In simple words, for a partial sequence, a solution is a program that produces correct given terms. The pattern is the shortest program among these. If there is a tie, break it by lexicographical order.

Examples

Let’s take some non-abstract sense. Suppose we use JavaScript (ES2015) as our programming language. We define a ‘source code’ as a JavaScript expression that evaluates to a method f and define f(n) as the output on input n. Consider the sequence $s_n=n$ . If we are given only the initial term $p^{(0)}_0=0$ , what is the completion of $p^{(0)}$ ?

function(){return 0}

The completion of $p^{(0)}$ is $s^{(0)}_n=0$ . What if we are given the first two terms, i.e., $p^{(1)}$ ? What’s its completion?

function($){return $}

Its completion is $s$ itself. Let’s consider another example: 1, 2, 3, 4, _, 6, 7. Clearly the completion is $s$ . Let’s look at one of its solutions:

function (n)
{
    if (n == 5) return 19260817;
    return n;
}

That solution is obviously more complicated (longer) than the pattern, hence not considered the pattern (in day-to-day sense).

Real-world considerations

For any given partial sequence, its completion depends on the encoding $r$ , or the programming language selected.

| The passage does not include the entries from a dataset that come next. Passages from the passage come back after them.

/-
Copyright (c) 2026 the pub-hodgecm-mathlib formalisation cell (harness21).  Prover seat hodgecm-mathlib-LH4-p12 (g8), req620 Track A «(D-RAM) FOUR-FRAME» squad
((β₂) road (R-36), β₂-BOARD v2 §4 «(OFF) ASSEMBLY», ED. 4 = the PARITY RULING β₂ WORD #18: `OFF.letter.v2` (`2b + d % 2 ≠ m`) on the parity-aware partition), 2026-09-04.
-/
import Summits.HodgeConjecture.HodgeConjecture.Theorems.F0P3cDyRamDiagonalConeCellEmpty          -- ★ p862962 (LH7-p09 (g2)): `levelSet_eq_empty_of_lt`, `levelSetDep_eq_empty_of_high'`; brings ★ p862671 `levelSetDep_eq_empty_of_far` ∕ `_of_high`
import Summits.HodgeConjecture.HodgeConjecture.Theorems.F0P3cDyRamAxisColumnZeroOfFrame           -- ★ p862391 (this seat): the block-frame vocabulary of ★ p861305 §3 (opens only)
import HarnessLib

/-!
# Crux `H413`, line LH4 «(D-RAM) FOUR-FRAME» — STAGE-1b, row (2) of `f_{T₊}`, the (β₂) road «PURE-CELL LEDGER» (R-36): β₂-BOARD v2 §4 «(OFF) FROM ITS PIECES», ED. 4 —
# THE PARITY-AWARE DISPATCH OF `OFF.letter.v2` («OFF THE LIVE ROW `2b + d % 2 = m` EVERY CONE CELL CONTRIBUTES ZERO»)

Cell `hodgecm-mathlib` (D-0151), FLOOR 0, crux item H413 = `stmt-HodgeConjecture-24833`, route of record `HCCMUnconditional`; squad F0∕P3c∕LH4; lane
`--supports stmt-HodgeConjecture-24833 --as helper` (count-neutral; pays NO tier-0 row).  THEOREMS ONLY (no `def`, no instance, no notation, no `sorry`, default heartbeats);
★-only imports; states NO law; the sockets, (OFF), (ROW) and (β₂) stay HYPOTHESES.  DATUM-FREE, ONE literal in ★ p861305 §3's general-block spelling.

WHY (β₂ WORD #18 PARITY RULING, LH4-p04 (g9) 2026-09-04T23:27:17Z; (OFF) lead LH7-p09 (g2) 23:19Z «parity-aware»; my parity note 23:14:16Z).  FACT (0): `m % 2 = d % 2`
(★ `normOneSq_depth_parity`, `tE < m`) — at EVEN `d` the live row of the cone ledger is `2b = m`, at ODD `d` it is `2b + 1 = m`; so the dealer re-cut the (OFF) letter to
`OFF.letter.v2` (`F0/P3c/LH4/LH4-p04/g9/OFF.letter.v2.LH4p04g9.lean.txt` 3abc7da0a697e7da = v1 with the ONE token `2 * b ≠ m ↦ 2 * b + d % 2 ≠ m`), consumed by
`beta2ConesB_of_rows₂ (N) (hoff) (hrow)`.  The region partition moves with the shell level `ℓ₀ = d % 2` on the LOWER side (LH7-p09's level-`ℓ₀` deep lemma; the level-0 strip at
odd `d`) and stays put on the UPPER side (cell emptiness is parity-free).  THIS FILE is the ED. 4 dispatch: binders = the free schema parameter `N`, `OFF.letter.v2`'s binder block
BYTE FOR BYTE, the parity fact as ONE ℕ hypothesis `hpar : m % 2 = d % 2` (paid in `offRow_holds` from (0) and the producer's `N₀ ≥ tE + 1`), then SEVEN sockets over the bound
names: `hDeep` (`b ≤ j`, `2b + ℓ₀ < m`, `j + b + ℓ₀ < jl` — paid by the level-`ℓ₀` junction fold `…ConeCellPresentationLevel`), `hL` (the lower LINE `j + b + ℓ₀ = jl`, BALANCED —
open mathematics), `hL0` (odd `d` only: the level-0 strip `j + b = jl`, label-empty — paid by the antidiagonal fold), `hDg'` (the one cell `j = b`, `jl = m` above the row), and
the three upper-line bands `hUhi hUmid hUlo` of ★ p862922 byte for byte (their `m < 2 * b` is `m < 2b + ℓ₀` read through `hpar`); (E0), FAR, HIGH and the `m < jl` diagonal are
folded BY NAME (★ p862962, ★ p862671); conclusion = `OFF.letter.v2`'s body VERBATIM.  The proof is the exhaustive `omega` case split, `hpar` killing the contradictory cells
`2b = m ∧ ℓ₀ = 1`.
HONEST LABEL.  Count-neutral dispatch; nothing printed is asserted; no census law is stated; the seven sockets, `hpar`, (OFF), (ROW) and (β₂) stay HYPOTHESES; `HC_CM` is proved
only modulo the 7 printed citations (2 remaining named inputs: hLiu418 = `stmt-HodgeConjecture-24832`, h413 = `stmt-HodgeConjecture-24833`) until rung 0 closes.
## References
* [Kottwitz1986BaseChangeUnits] R. E. Kottwitz, *Base change for unit elements of Hecke algebras*, Compositio Math. 60 (1986): §1 pp. 240–241 (signed lattice counts, cell by cell).
* [Jacobowitz1962] R. Jacobowitz, *Hermitian forms over local fields*, Amer. J. Math. 84 (1962): §4 (hermitian lattices over orders; Gram-primitivity).
* [BruhatTits1972] F. Bruhat, J. Tits, *Groupes réductifs sur un corps local I*, Publ. Math. IHÉS 41 (1972): §10 (the tube around an axis of the tree).
* [Serre1979] J.-P. Serre, *Local Fields*, GTM 67 (1979): Ch. III §6 Prop. 12 (orders), Ch. V §3 (the parity of norm-one squares).
-/

set_option autoImplicit false

noncomputable section

namespace Summit.HodgeConjecture.HodgeConjecture.Cruxes.H413.F0P3cDyRamBeta2ConesOffRowOfPiecesParity

open scoped Valued WithZero Matrix MatrixGroups Pointwise Classical
open WithZero
open Literature.NumberTheory.Automorphic Literature.NumberTheory.Automorphic.HermitianLattice Literature.NumberTheory.Automorphic.UnitaryLatticeTree
open Literature.NumberTheory.Automorphic.UnitaryThreeFourFrame (IsRamifiedQuadraticDatum)
open Literature.NumberTheory.Rogawski1990
open Summit.HodgeConjecture.HodgeConjecture.Cruxes.H413.F0P3cDyRamFourFramePieces
open Summit.HodgeConjecture.HodgeConjecture.Cruxes.H413.F0P3cDyRamFourFrameCensusDefs (LatticeInLevel LatticeNearTransvShell)
open Summit.HodgeConjecture.HodgeConjecture.Cruxes.H413.F0P3cDyRamStageOneBDefs (mcOfRecord)
open Summit.HodgeConjecture.HodgeConjecture.Cruxes.H413.F0P3cDyRamToricCensusDefs
open Summit.HodgeConjecture.HodgeConjecture.Cruxes.H413.F0P3cDyRamFarConeCellEmpty (levelSetDep_eq_empty_of_far levelSetDep_eq_empty_of_high)
open Summit.HodgeConjecture.HodgeConjecture.Cruxes.H413.F0P3cDyRamDiagonalConeCellEmpty (levelSet_eq_empty_of_lt levelSetDep_eq_empty_of_high')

For example, given 2, 3, 5, 7, 11, the completion might not be the prime if the programming language is not efficient in expressing such concepts. (Interleave: JavaScript can express the concept with short code thanks to its regular expression engine.)

For real-world cases, the ‘programming language’ also varies from people to people. Perhaps Mathematica can be used to model mathematicians? But clearly I shouldn’t be modelled so.

The framework resolves the definition of ‘persuasive’ by resorting to simplicity. However, simplicity varies according to ‘preset knowledge’ (built-in notations), which, if to be uniformised, is just a matter of choice.

For quizzes in school, we can modify our ‘program’ to ‘mathematical expression’ and define a total order over these expressions to compare their complexities. As suggested by Liwei Cai, for people with more maths knowledge, we should include a lot of built-in functions.

Philosophical implications

The computability of the terms in the completion together with the existence of a solution to any finite partial sequence (that a pattern exists) and the uncomputability of the pattern (that finding the pattern is hard) form a dialectical contradiction (coarsely understood as ‘the two sides of a coin among everything’, a concept from Marxism). The two results are not surprising by themselves or together, but making use of the parlance learnt from philosophy (pronounced ‘political’) courses is interesting to me.

The uncomputability suggests:

The discovery of the most clean theory explaining everything we see cannot be purely mechanical.

The lock-down of completion suggests the rationality of this framework. For a computable sequence $s$ , the completion of its $k$ -th leading part eventually will be $s$ itself, independent of the choice of encoding $r$ . For any programming language, as long as it is Turing complete, the most succinct rule that explains the sequence will eventually be the same, given enough terms. Applying the analogy to human, this implies that:

Having observed abundant phenomena, people vastly different yet all knowledgeable eventually agree on the law that governs the nature.